The lithium powder dropper recently developed and tested by an NSTX team improves both plasma performance and duration. Plasma is a hot, gaseous state of matter used as the fuel to produce fusion energy - the power source of the sun and the stars.
Lithium, used for years in fusion devices as a coating on vacuum vessel walls, increases plasma performance by reducing impurities sputtering into the plasma. This benefit, though, is sometimes short-lived. Since lithium deactivates quickly, it sometimes loses its ability to boost the plasma performance during an entire discharge—or shot.
The problem is how to re-supply lithium halfway through and to the end of the plasma shot. "How do you keep the party going?" asks PPPL physicist Dennis Mansfield.
That's where the dropper comes in, shaking lithium into the plasma during the shot. Researchers tested the dropper at the end of NSTX operations last year, using pure lithium with thin coatings of carbonate. Pure lithium powder ignites in air and must be coated for stabilization for such experiments.
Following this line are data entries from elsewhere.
/-
Copyright: lead seat `ym-line-sll-p1` (prover-ym-line-sll-p1-g0-0), route `SoftLoopLongLag`, crux `ColdBoxSoftLoopLagFloor`
(stmt-QuantumFields-22503), line `birth` (ingredient (i) of the load-bearing stub `stub_anharmonicRemainderG`), part 1 of 2.
-/
import Mathlib.Analysis.Matrix.Order
import Summits.QuantumFields.YangMills.Theorems.SoftLoopLongLagDefs
import Literature.Probability.LatticeModels.LatticeGreenHeatKernel
import Literature.Probability.FitznerVanDerHofstad2017.SrwLawBesselEGF

/-!
# Positive semidefinite kernels on `ℤ` and `ℤ³` from the continuous-time walk heat kernel (part 1 of 2 of the free-Maxwell lag
# positivity for route `SoftLoopLongLag`; part 2 is `SoftLoopLongLagFreeMaxwellLagPositivity`)

WHAT.  (§1) A cosine transform `m ↦ ∫_{−π}^{π} cos(km) ω(k) dk` of a continuous non-negative weight is a positive semidefinite function on
`ℤ` (`Σ c_j c_{j'} cos(k(a_j − a_{j'})) = (Σ c_j cos(k a_j))² + (Σ c_j sin(k a_j))²`).  (§2) Hence the rate-one walk kernel
`q_t = srwHeatKernel t` and its negative second difference `f_t(m) = 2q_t(m) − q_t(m+1) − q_t(m−1)` (weights `e^{−t(1−cos k)}`,
`2(1−cos k)e^{−t(1−cos k)}`) are positive semidefinite.  (§3) Gram matrices and Schur's product theorem (Mathlib
`Matrix.PosSemidef.hadamard`): the spatial kernel `K_t(y) = ½[f_t(y₁)q_t(y₂)q_t(y₃) + q_t(y₁)f_t(y₂)q_t(y₃)]` is positive semidefinite
along every finite family of sites (`sum_sum_mul_mul_spatialKernel_nonneg`).

WHY.  Part 2 writes the lag-`T` free lattice-Maxwell flux–flux kernel of `(1,2)`-plaquettes as `∫_0^∞ q_t(T) K_t dt` and concludes that the
lag-`T` autocovariance form of a smeared spatial flux is `≥ 0` — the sign of the background term in stub S2 of crux T′ (22503).

HONEST LABEL.  Elementary harmonic analysis serving a RECORD-label rung line (R2xi-G, leaf `WeakCouplingRates.XiPow` = an UPPER bound on the
lattice mass gap); NOT the Clay mass gap; no summit statement is touched.

References: J. Fröhlich, R. Israel, E. H. Lieb, B. Simon, CMP 62 (1978) §3; I. Schur, J. reine angew. Math. 140 (1911).
-/

set_option autoImplicit false

noncomputable section

open MeasureTheory Real Finset
open Literature.Probability.LatticeModels (Site srwHeatKernel latticeGreen latticeGreen_eq_integral_prod_srwHeatKernel
  srwHeatKernel_neg)
open Literature.Probability.FitznerVanDerHofstad2017 (srwHeatKernel_nonneg)
open Literature.MathematicalPhysics.QuantumLattice (ZdPlaquette)
open Literature.MathematicalPhysics.QuantumFieldTheory (curvatureTwoPoint plaquetteBoundary plaquetteBoundarySign edgeGreen
  edgeGreen_apply)

namespace Summit.QuantumFields.YangMills.Theorems.SoftLoopLongLag

/-- The `(1,2)` coordinate plane of `ℤ⁴` as a plaquette label (a named constant, so that all statements share one proof term). -/
def plane12 : {p : Fin 4 × Fin 4 // p.1 < p.2} := ⟨((1 : Fin 4), (2 : Fin 4)), by decide⟩

/-! ### §1. Cosine transforms of non-negative weights are positive semidefinite functions on `ℤ` -/

/-- `Σ_{j,j'} c_j c_{j'} cos(k(a_j − a_{j'})) = (Σ_j c_j cos(k a_j))² + (Σ_j c_j sin(k a_j))² ≥ 0`. -/
theorem sum_sum_mul_mul_cos_sub_nonneg {J : Type*} [Fintype J] (a : J → ℤ) (c : J → ℝ) (k : ℝ) :
    0 ≤ ∑ j, ∑ j', c j * c j' * Real.cos (k * ((a j - a j' : ℤ) : ℝ)) := by
  have h : ∑ j, ∑ j', c j * c j' * Real.cos (k * ((a j - a j' : ℤ) : ℝ)) =
      (∑ j, c j * Real.cos (k * (a j : ℝ))) ^ 2 + (∑ j, c j * Real.sin (k * (a j : ℝ))) ^ 2 := by
    simp only [sq, Finset.sum_mul, Finset.mul_sum, ← Finset.sum_add_distrib]
    refine Finset.sum_congr rfl fun j _ => Finset.sum_congr rfl fun j' _ => ?_
    rw [Int.cast_sub, mul_sub, Real.cos_sub]
    ring
  rw [h]
  positivity

/-- A cosine transform `m ↦ ∫_{−π}^{π} cos(k m) ω(k) dk` of a continuous non-negative weight `ω` is a positive semidefinite function on
`ℤ`: `0 ≤ Σ_{j,j'} c_j c_{j'} ∫ cos(k(a_j − a_{j'})) ω(k) dk`. -/
theorem sum_sum_mul_mul_cosTransform_nonneg {J : Type*} [Fintype J] (ω : ℝ → ℝ) (hω : Continuous ω) (hω0 : ∀ k, 0 ≤ ω k)
    (a : J → ℤ) (c : J → ℝ) :
    0 ≤ ∑ j, ∑ j', c j * c j' * ∫ k in (-π)..π, Real.cos (k * ((a j - a j' : ℤ) : ℝ)) * ω k := by
  -- every summand `k ↦ c_j c_{j'} (cos(k m) ω(k))` is continuous, hence interval integrable
  have hcont : ∀ (m : ℤ) (r : ℝ), Continuous fun k : ℝ => r * (Real.cos (k * (m : ℝ)) * ω k) := fun m r =>
    continuous_const.mul ((Real.continuous_cos.comp (continuous_id.mul continuous_const)).mul hω)
  have hint : ∀ (m : ℤ) (r : ℝ), IntervalIntegrable (fun k : ℝ => r * (Real.cos (k * (m : ℝ)) * ω k)) volume (-π) π :=
    fun m r => (hcont m r).intervalIntegrable _ _
  have hswap : ∑ j, ∑ j', c j * c j' * ∫ k in (-π)..π, Real.cos (k * ((a j - a j' : ℤ) : ℝ)) * ω k =
      ∫ k in (-π)..π, ∑ j, ∑ j', c j * c j' * (Real.cos (k * ((a j - a j' : ℤ) : ℝ)) * ω k) := by
    rw [intervalIntegral.integral_finsetSum (fun j _ => ?_)]
    · refine Finset.sum_congr rfl fun j _ => ?_
      rw [intervalIntegral.integral_finsetSum (fun j' _ => hint _ _)]
      refine Finset.sum_congr rfl fun j' _ => ?_
      rw [intervalIntegral.integral_const_mul]
    · exact (continuous_finsetSum _ fun j' _ => hcont _ _).intervalIntegrable _ _
  rw [hswap]
  refine intervalIntegral.integral_nonneg (by linarith [Real.pi_pos]) fun k _ => ?_
  have h := mul_nonneg (sum_sum_mul_mul_cos_sub_nonneg a c k) (hω0 k)
  rw [Finset.sum_mul] at h
  refine h.trans_eq (Finset.sum_congr rfl fun j _ => ?_)
  rw [Finset.sum_mul]
  exact Finset.sum_congr rfl fun j' _ => by ring

/-! ### §2. The walk kernel `q_t` and its negative second difference `f_t` are positive semidefinite on `ℤ` -/

/-- The negative second difference `f_t(m) = 2q_t(m) − q_t(m+1) − q_t(m−1)` of the continuous-time walk kernel on `ℤ`. -/
def srwHeatKernelNegLap (t : ℝ) (m : ℤ) : ℝ :=
  2 * srwHeatKernel t m - srwHeatKernel t (m + 1) - srwHeatKernel t (m - 1)

/-- `q_t(m) = ∫_{−π}^{π} cos(k m) · (2π)⁻¹ e^{−t(1−cos k)} dk` (the definition, with the normalisation moved inside). -/
theorem srwHeatKernel_eq_cosTransform (t : ℝ) (m : ℤ) :
    srwHeatKernel t m = ∫ k in (-π)..π, Real.cos (k * (m : ℝ)) * ((2 * π)⁻¹ * Real.exp (-(t * (1 - Real.cos k)))) := by
  rw [srwHeatKernel, div_eq_inv_mul, ← intervalIntegral.integral_const_mul]
  refine intervalIntegral.integral_congr fun k _ => ?_
  ring

/-- `f_t(m) = ∫_{−π}^{π} cos(k m) · (2π)⁻¹ 2(1 − cos k) e^{−t(1−cos k)} dk` (`cos(k(m+1)) + cos(k(m−1)) = 2 cos(km) cos k`). -/
theorem srwHeatKernelNegLap_eq_cosTransform (t : ℝ) (m : ℤ) :
    srwHeatKernelNegLap t m =
      ∫ k in (-π)..π, Real.cos (k * (m : ℝ)) * ((2 * π)⁻¹ * (2 * (1 - Real.cos k) * Real.exp (-(t * (1 - Real.cos k))))) := by
  have hc : ∀ m' : ℤ, Continuous fun k : ℝ => Real.cos (k * (m' : ℝ)) * ((2 * π)⁻¹ * Real.exp (-(t * (1 - Real.cos k)))) :=
    fun m' => by fun_prop
  have hi : ∀ m' : ℤ, IntervalIntegrable
      (fun k : ℝ => Real.cos (k * (m' : ℝ)) * ((2 * π)⁻¹ * Real.exp (-(t * (1 - Real.cos k))))) volume (-π) π :=
    fun m' => (hc m').intervalIntegrable _ _
  rw [srwHeatKernelNegLap, srwHeatKernel_eq_cosTransform, srwHeatKernel_eq_cosTransform, srwHeatKernel_eq_cosTransform,
    ← intervalIntegral.integral_const_mul, ← intervalIntegral.integral_sub ((hi m).const_mul 2) (hi _),
    ← intervalIntegral.integral_sub (((hi m).const_mul 2).sub (hi _)) (hi _)]
  refine intervalIntegral.integral_congr fun k _ => ?_
  have h1 : Real.cos (k * ((m + 1 : ℤ) : ℝ)) = Real.cos (k * m) * Real.cos k - Real.sin (k * m) * Real.sin k := by
    rw [Int.cast_add, Int.cast_one, mul_add, mul_one, Real.cos_add]
  have h2 : Real.cos (k * ((m - 1 : ℤ) : ℝ)) = Real.cos (k * m) * Real.cos k + Real.sin (k * m) * Real.sin k := by
    rw [Int.cast_sub, Int.cast_one, mul_sub, mul_one, Real.cos_sub]
  simp only [h1, h2]
  ring

/-- `q_t` is a positive semidefinite function on `ℤ`. -/
theorem sum_sum_mul_mul_srwHeatKernel_nonneg {J : Type*} [Fintype J] (t : ℝ) (a : J → ℤ) (c : J → ℝ) :
    0 ≤ ∑ j, ∑ j', c j * c j' * srwHeatKernel t (a j - a j') := by
  simp_rw [srwHeatKernel_eq_cosTransform]
  exact sum_sum_mul_mul_cosTransform_nonneg _ (by fun_prop) (fun k => by positivity) a c

/-- `f_t` is a positive semidefinite function on `ℤ`. -/
theorem sum_sum_mul_mul_srwHeatKernelNegLap_nonneg {J : Type*} [Fintype J] (t : ℝ) (a : J → ℤ) (c : J → ℝ) :
    0 ≤ ∑ j, ∑ j', c j * c j' * srwHeatKernelNegLap t (a j - a j') := by
  simp_rw [srwHeatKernelNegLap_eq_cosTransform]
  refine sum_sum_mul_mul_cosTransform_nonneg _ (by fun_prop) (fun k => ?_) a c
  have : 0 ≤ 1 - Real.cos k := by linarith [Real.cos_le_one k]
  positivity

/-! ### §3. Gram matrices and Schur's product theorem over the three spatial coordinates -/

section Gram

variable {J : Type*} [Fintype J]

/-- The Gram matrix of a symmetric function `φ` on `ℤ` along an integer family `a`: `(j, j') ↦ φ(a_j − a_{j'})`. -/
def gram (φ : ℤ → ℝ) (a : J → ℤ) : Matrix J J ℝ := fun j j' => φ (a j - a j')

omit [Fintype J] in
/-- `gram φ a` is Hermitian (symmetric) when `φ` is even. -/
theorem isHermitian_gram {φ : ℤ → ℝ} (hφ : ∀ m, φ (-m) = φ m) (a : J → ℤ) : (gram φ a).IsHermitian := by
  refine Matrix.IsHermitian.ext fun i j => ?_
  simp only [gram, star_trivial]
  rw [← hφ, neg_sub]

/-- A Gram matrix is positive semidefinite when the double sums `Σ c_j c_{j'} φ(a_j − a_{j'})` are non-negative and `φ` is even. -/
theorem posSemidef_gram {φ : ℤ → ℝ} (hφ : ∀ m, φ (-m) = φ m) (a : J → ℤ)
    (hpos : ∀ c : J → ℝ, 0 ≤ ∑ j, ∑ j', c j * c j' * φ (a j - a j')) : (gram φ a).PosSemidef := by
  refine Matrix.PosSemidef.of_dotProduct_mulVec_nonneg (isHermitian_gram hφ a) fun x => ?_
  have h := hpos x
  refine h.trans_eq ?_
  simp only [dotProduct, Matrix.mulVec, Pi.star_apply, star_trivial, Finset.mul_sum, gram]
  exact Finset.sum_congr rfl fun j _ => Finset.sum_congr rfl fun j' _ => by ring

/-- From a positive semidefinite real matrix back to the double-sum inequality. -/
theorem sum_sum_mul_mul_nonneg_of_posSemidef {M : Matrix J J ℝ} (hM : M.PosSemidef) (c : J → ℝ) :
    0 ≤ ∑ j, ∑ j', c j * c j' * M j j' := by
  have h := hM.dotProduct_mulVec_nonneg c
  refine h.trans_eq ?_
  simp only [dotProduct, Matrix.mulVec, Pi.star_apply, star_trivial, Finset.mul_sum]
  exact Finset.sum_congr rfl fun j _ => Finset.sum_congr rfl fun j' _ => by ring

/-- `f_t` is even. -/
theorem srwHeatKernelNegLap_neg (t : ℝ) (m : ℤ) : srwHeatKernelNegLap t (-m) = srwHeatKernelNegLap t m := by
  simp only [srwHeatKernelNegLap]
  rw [show -m + 1 = -(m - 1) by ring, show -m - 1 = -(m + 1) by ring, srwHeatKernel_neg, srwHeatKernel_neg, srwHeatKernel_neg]
  ring

/-- The spatial lag kernel at heat-time `t`,
`K_t(y) = ½ [f_t(y₁) q_t(y₂) q_t(y₃) + q_t(y₁) f_t(y₂) q_t(y₃)]`, is positive semidefinite along every family of time-zero sites
(Schur products of the positive semidefinite Gram matrices of `q_t`, `f_t` in the coordinates `1, 2, 3`). -/
theorem sum_sum_mul_mul_spatialKernel_nonneg (t : ℝ) (g : J → Site 4) (c : J → ℝ) :
    0 ≤ ∑ j, ∑ j', c j * c j' *
      ((srwHeatKernelNegLap t (g j 1 - g j' 1) * srwHeatKernel t (g j 2 - g j' 2) * srwHeatKernel t (g j 3 - g j' 3) +
        srwHeatKernel t (g j 1 - g j' 1) * srwHeatKernelNegLap t (g j 2 - g j' 2) * srwHeatKernel t (g j 3 - g j' 3)) / 2) := by
  have hq : ∀ i : Fin 4, (gram (srwHeatKernel t) (fun j => g j i)).PosSemidef := fun i =>
    posSemidef_gram (srwHeatKernel_neg t) _ (sum_sum_mul_mul_srwHeatKernel_nonneg t _)
  have hf : ∀ i : Fin 4, (gram (srwHeatKernelNegLap t) (fun j => g j i)).PosSemidef := fun i =>
    posSemidef_gram (srwHeatKernelNegLap_neg t) _ (sum_sum_mul_mul_srwHeatKernelNegLap_nonneg t _)
  have h1 := sum_sum_mul_mul_nonneg_of_posSemidef (((hf 1).hadamard (hq 2)).hadamard (hq 3)) c
  have h2 := sum_sum_mul_mul_nonneg_of_posSemidef (((hq 1).hadamard (hf 2)).hadamard (hq 3)) c
  have hsum := add_nonneg h1 h2
  rw [← Finset.sum_add_distrib] at hsum
  have key : ∑ j, ∑ j', c j * c j' *
      ((srwHeatKernelNegLap t (g j 1 - g j' 1) * srwHeatKernel t (g j 2 - g j' 2) * srwHeatKernel t (g j 3 - g j' 3) +
        srwHeatKernel t (g j 1 - g j' 1) * srwHeatKernelNegLap t (g j 2 - g j' 2) * srwHeatKernel t (g j 3 - g j' 3)) / 2) =
      (∑ j, (∑ j', c j * c j' * ((gram (srwHeatKernelNegLap t) (fun j => g j 1)).hadamard (gram (srwHeatKernel t) fun j => g j 2)
            |>.hadamard (gram (srwHeatKernel t) fun j => g j 3)) j j' +
          ∑ j', c j * c j' * ((gram (srwHeatKernel t) (fun j => g j 1)).hadamard (gram (srwHeatKernelNegLap t) fun j => g j 2)
            |>.hadamard (gram (srwHeatKernel t) fun j => g j 3)) j j')) / 2 := by
    rw [Finset.sum_div]
    refine Finset.sum_congr rfl fun j _ => ?_
    rw [← Finset.sum_add_distrib, Finset.sum_div]
    refine Finset.sum_congr rfl fun j' _ => ?_
    simp only [Matrix.hadamard_apply, gram]
    ring
  rw [key]
  exact div_nonneg hsum zero_le_two

end Gram

end Summit.QuantumFields.YangMills.Theorems.SoftLoopLongLag

end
"The dropper concept is something fellow researcher Lane Roquemore and I were intrigued with a year or so ago," says Mansfield, who joined Roquemore in leading a team to explore the concept.
The group loaded a Lithium Powder Dropper with stabilized lithium metallic powder—spherical particles that don't stick together—for the experiments. It then dropped the 50-micron particles in a systematic and reproducible manner using a computer-controlled piezoelectric bending actuator operating at an acoustic resonance. Mansfield says researchers manipulate lithium at acoustic frequencies, which keeps the particles from "getting into traffic jams." The team demonstrated the controlled dropping with a laser diagnostic. The results: plasma confinement and shot length increased while the level of impurities shrank. The dropper allowed the plasma to receive a lithium boost during and toward the end.
Mansfield is developing proposals for the next NSTX campaign and plans to present a poster about the results at the November American Physical Society-Division of Plasma Physics meeting.
"It was a technical success. It was scientifically interesting and showed a glimmer of performance and a great deal of potential."